TASK ITEM
Your task is to output the data exactly as it stands.

Stored items from a collection:
#####

/-!
# The per-window estimate of the heart with an additive cubic slack (line `Sketch`, crux `ClampedTransferDock`, stmt-17615)

Helper file (`--supports stmt-AtomisticToContinuum-17615`, registered sub-goal `window_bookkeeping_rate`) proving the registered
stub `stub_windowEstimateRate : WindowEstimateRate` (consumed by `stub_windowClauseRate`) of the lead's skeleton `Cruxes/ClampedTransferDock/Lines/Sketch.lean`: the RATE twin of the sibling
crux's landed `ClampedCurrentsDockHeart.window_estimate` (`Theorems/OneFlightGossipEngineClampedCurrentsDockHeartWindow.lean`, lead
14680-c2). The line re-threads the cubic (heat-flux remainder) channel of Yau's one-window ledger at a rate: its per-window bound is no
longer `w(N+1)ε′/10` but `w(N+1)ε′/10 + Q` with `Q = w(N+1)A e^{-cK₁} + w B K₁ H_N(s)` (band paid by the running entropy, top by the tail
rate). Since the heart consumes the cubic channel only through that one real number (`window_bookkeeping`), the twin is the same proof
with `Q ≥ 0` carried additively: `−E[entropy production of the window] ≤ (5/β) w H_N(s) + w(N+1)ε′ + Q + w(N+1)Cst(s)`. No new
mathematics; statements and proofs adapted verbatim from the two sibling files (attributed). prover-line-stmt-AtomisticToContinuum-17615-0
(lead, cycle 1).
-/

noncomputable section

namespace Summit.AtomisticToContinuum.HydrodynamicLimit.Theorems.ClampedTransferDockRate

open scoped BigOperators ENNReal Classical Interval
open MeasureTheory Filter Set Topology InformationTheory
open Literature.MathematicalPhysics.KineticTheory Literature.Analysis.FluidPDE Literature.Analysis.FunctionSpaces
open Summit.AtomisticToContinuum.HydrodynamicLimit.Theorems
open Summit.AtomisticToContinuum.HydrodynamicLimit.Theorems.ClampedCurrentsDockHeart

#####

RESULT FOR THIS TASK
/-!
# The per-window estimate of the heart with an additive cubic slack (line `Sketch`, crux `ClampedTransferDock`, stmt-17615)

Helper file (`--supports stmt-AtomisticToContinuum-17615`, registered sub-goal `window_bookkeeping_rate`) proving the registered
stub `stub_windowEstimateRate : WindowEstimateRate` (consumed by `stub_windowClauseRate`) of the lead's skeleton `Cruxes/ClampedTransferDock/Lines/Sketch.lean`: the RATE twin of the sibling
crux's landed `ClampedCurrentsDockHeart.window_estimate` (`Theorems/OneFlightGossipEngineClampedCurrentsDockHeartWindow.lean`, lead
14680-c2). The line re-threads the cubic (heat-flux remainder) channel of Yau's one-window ledger at a rate: its per-window bound is no
longer `w(N+1)ε′/10` but `w(N+1)ε′/10 + Q` with `Q = w(N+1)A e^{-cK₁} + w B K₁ H_N(s)` (band paid by the running entropy, top by the tail
rate). Since the heart consumes the cubic channel only through that one real number (`window_bookkeeping`), the twin is the same proof
with `Q ≥ 0` carried additively: `−E[entropy production of the window] ≤ (5/β) w H_N(s) + w(N+1)ε′ + Q + w(N+1)Cst(s)`. No new
mathematics; statements and proofs adapted verbatim from the two sibling files (attributed). prover-line-stmt-AtomisticToContinuum-17615-0
(lead, cycle 1).
-/

noncomputable section

namespace Summit.AtomisticToContinuum.HydrodynamicLimit.Theorems.ClampedTransferDockRate

open scoped BigOperators ENNReal Classical Interval
open MeasureTheory Filter Set Topology InformationTheory
open Literature.MathematicalPhysics.KineticTheory Literature.Analysis.FluidPDE Literature.Analysis.FunctionSpaces
open Summit.AtomisticToContinuum.HydrodynamicLimit.Theorems
open Summit.AtomisticToContinuum.HydrodynamicLimit.Theorems.ClampedCurrentsDockHeart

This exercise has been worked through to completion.